I shall now respond to some specific issues that have been raised. The hon. Member for Chippenham, and many others, raised the question of long-term financing. The United Kingdom is making a significant commitment to support action on the ground. The spending review provided £2.9 billion of international climate finance through the international climate fund. That will allow the UK to help developing countries to adapt to the impacts of climate change and move on to a low-carbon growth path. That fully funds the UK’s pledge to deliver £1.5 billion in fast-start finance between 2010 and 2012, including £300 million for reducing deforestation.
The £2.9 billion is new in that it is drawn from the rising aid budget. Part of the £1.5 billion to which I have referred relates to the fiscal years 2011-12 and 2012-13. That is included in the figure of £2.9 billion. Funding for years three and four of the spending review period represents a further commitment of resources for climate finance. The hon. Gentleman may like more detail on that, and I would be more than happy to correspond with him if any further clarification is necessary.
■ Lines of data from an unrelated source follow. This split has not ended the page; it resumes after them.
/-!
# (R1-d)(b2′) The (J-nc) constant is TRANSPORTED ACROSS THE TWO NONCOMPACT WALL CLASSES along a torus-fixing congruence — in particular along the diagonal RESCALING
# `D = diag(√(α₀∕α₁), √(α₁∕α₀), 1)`, `U(σ_w diag α) ≃ U(σ_w diag(α ∘ (0 1)))` (ROAD-Sd R1 «COHERENCE ∕ TRANSPORT», cross-wall half; Rogawski 1990 §8.2 pp. 119, 122–124, §8.4 pp. 126–127)

Topic `NumberTheory/Rogawski1990`; namespace `Literature.NumberTheory.Rogawski1990`.  THEOREMS ONLY (no definition, no instance, no notation, no named fact, no `sorry`).
Cell `pub/hodgecm-mathlib`, ENGINE T1 (crux H413 = `stmt-HodgeConjecture-24833`); ROAD-Sd residual R1, brick (R1-d)(b2′) (LEAD F0P3a-plan (g9) WORDS T8-106 → T8-111 «CUT … NOW»,
replacing the booked letter `hXwall` of T8-93; consumer F0P3-p03 (g9)'s (R1-h) END-STATE SIGNED REGROUPING; twin of F0P3-p03's (b1) ★ `ArchLimitFormulaNoncompactWallConstTransport`
(within-class transport along the relabelling `(0 2)`)); author F0P3a-p02 (g11), 2026-09-01.

WHY.  At a complex place `w` where `U(σ_w diag α) ≅ U(2,1)` has TWO noncompact walls — the coalescing pairs `{α₀, α₂}` and `{α₁, α₂}` both span indefinite planes, i.e.
`re σα₀·re σα₂ < 0` and `re σα₁·re σα₂ < 0`, hence `re σα₀ ∕ re σα₁ > 0` — the letter ★ `ArchLimitFormulaNoncompactWall` produces ONE constant per wall class (read on the frames
`α∘τ` whose `{0,2}`-wall is that class).  F0P3-p03's (b1) connects `τ` and `τ∘(0 2)` (same class).  The two CLASSES are connected by a congruence that is NOT a relabelling: the
diagonal rescaling `D = diag(√(re σα₀∕re σα₁), √(re σα₁∕re σα₀), 1)` satisfies `Dᴴ·σ_w diag(α∘(0 1))·D = σ_w diag α`, so `Ad(D) : U(σ_w diag α) ≃ₜ* U(σ_w diag(α∘(0 1)))`
(★ `conj_mem_unitaryGroupOfForm_iff`, ★ `GLn.conjEquiv`), and being DIAGONAL it FIXES THE CIRCLE TORUS POINTWISE (`D·diag z·D⁻¹ = diag z`): it carries the standard `{0,2}`-wall
curve `ψ ↦ diag(z₀₀e^{iψ}, z₀₁, z₀₀e^{−iψ})` of `G_w(α)` (class `{α₀,α₂}`) to the SAME curve of `G_w(α∘(0 1))`, whose `{0,2}`-wall is the class `{α₁,α₂}`.  Transporting the letter's
clause along `Ad(D)` (test function `Θ ↦ Θ(D · D⁻¹)`, `ν ↦ Ad(D)_*ν`, `ν_H ↦ Ad(D)_*ν_H` on `Z(diag z₁) ↦ Z(diag z₁)`; the singular side by ★ `integral_descConj_quotientMeasure_eq_of_mulEquiv`)
yields the clause on the target frame with the SAME constant; ★ p841778's uniqueness then equates the two class constants for COHERENTLY TRANSPORTED centraliser measures.  With (b1) every
two noncompact relabellings at `w` are connected, so «`∀ nc τ, c_w(τ) = C_w`» is a THEOREM and the only printed residue of (R1-d) is the VALUE of `C_w` ((J-val), parked).
At a place with exactly ONE noncompact wall class the hypothesis `0 < re σα₀ · re σα₁` of §4 fails and nothing is claimed (nor needed: one class, (b1) suffices).

WHAT IS PROVED (FILE B; the congruence algebra `e_T`, `D` is FILE A ★ `Automorphic/ArchLocalTorusFixingCongruence`).
§2 (`N = 3`, any field) **`archLimitFormulaNoncompactWall_clause_transport_of_torusFixing`** — the letter's conclusion CLAUSE for `(α; ν, z₁, ν_H, c)` ⟹ the CLAUSE for
   `(α′; e_T_*ν, z₁, (e_T|_Z)_*ν_H, c)` with the SAME `c`.
§3 (CM `L`) **`archLimitFormulaNoncompactWall_const_eq_of_transport_of_torusFixing`** — clause for `c₁` on `G_w(α′)` at the transported datum + clause for `c₂` on `G_w(α)` ⟹ `c₁ = c₂`
   (§2 + ★ p841778 `archLimitFormulaNoncompactWall_const_unique`).
USE (the cross-wall equality, consumer F0P3-p03 (g9)'s (R1-h)): §3 at `T := D`, `α′ := α ∘ (0 1)` with `hcongr := formCongr_rescale01_map_diagonal L α w hreal h01` and
   `htorus := rescale01_conj_circleDiagonal L α w h01` (FILE A) equates the constants of the classes `{α₀,α₂}` (frame `α`) and `{α₁,α₂}` (frame `α∘(0 1)`) for transported `(ν, ν_H)`;
   with F0P3-p03's (b1) (`τ ↦ τ∘(0 2)`) every two noncompact relabellings at `w` are connected.
HONEST LABEL: HC_CM is proved only modulo the printed citations until rung 0 closes; this file is transport bookkeeping over ★ p840202 ∕ ★ p841778 and pays nothing by itself.

## References
* [Rogawski1990] J. D. Rogawski, *Automorphic Representations of Unitary Groups in Three Variables*, Ann. of Math. Stud. 123 (1990), §8.2 pp. 119, 122–124 (the constant `c` of the
  limit formula «lim ∂_ψ g(ψ) = c f^H(γ₀)», the classes `γ, γ₁, γ₂`), §8.4 pp. 126–127 (the limit formulas on `U(2,1)`), §3.7 Prop. 3.7.1 (conjugacy of tori).
* [Varadarajan1989] V. S. Varadarajan, *An Introduction to Harmonic Analysis on Semisimple Lie Groups* (1989), §6.4 Thm 22.
* [PlatonovRapinchuk1994] V. Platonov, A. Rapinchuk, *Algebraic Groups and Number Theory* (1994), §2.3 (congruent hermitian forms have conjugate unitary groups).
* [DeitmarEchterhoff2014] A. Deitmar, S. Echterhoff, *Principles of Harmonic Analysis*, 2nd ed. (2014), Thm. 1.5.3.
-/

set_option autoImplicit false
Such figures demonstrate the UK’s commitment to scaling-up climate finance to meet its fair share of the $100 billion of public and private international finance per year from 2020. We welcome the recent report from the UN Secretary-General’s advisory group on climate finance, which makes a number of recommendations on how to meet the $100 billion goal. We look to make good progress in implementing its recommendations.
We need things to happen now, and that is why we call for international bodies such as the United Nations framework convention on climate change, international financial institutions, the International Civil Aviation Organisation, the G20, and others, to take action in their areas on the back of the report, so that we can deliver progress at Cancun with a view to producing concrete proposals by the time of the climate change negotiations in South Africa next year. It is clear that public finance alone is not enough; we also need to mobilise private investment. That is why we have launched the capital markets climate initiative to help create the right commercial conditions to drive economic investment in emerging economies.
The fast-start programme has been mentioned. As I have said, the United Kingdom will provide £2.9 billion through the new international climate fund and the spending review to help developing countries to adapt to the impact of climate change and move to a low-carbon growth path. That fully funds the UK’s commitment to deliver £1.5 billion in fast-start finance between 2010 and 2012. My hon. Friend the Member for Richmond Park asked about the importance of bilateral agreement. We are absolutely clear that any action must be taken through bilateral and multilateral discussions. It will be a priority to deploy some of the finance to tackle deforestation.
The Minister of State, Department of Energy and Climate Change, my hon. Friend the Member for Bexhill and Battle (Gregory Barker), who leads on these matters in the Department, is talking to some of his international counterparts at this moment, which is why I have been standing in for him and responding to the debate. I hope that I have been able to reassure my hon. Friends and the Opposition Members who spoke that this is a matter of profound importance to the Government and we are determined to continue to make progress.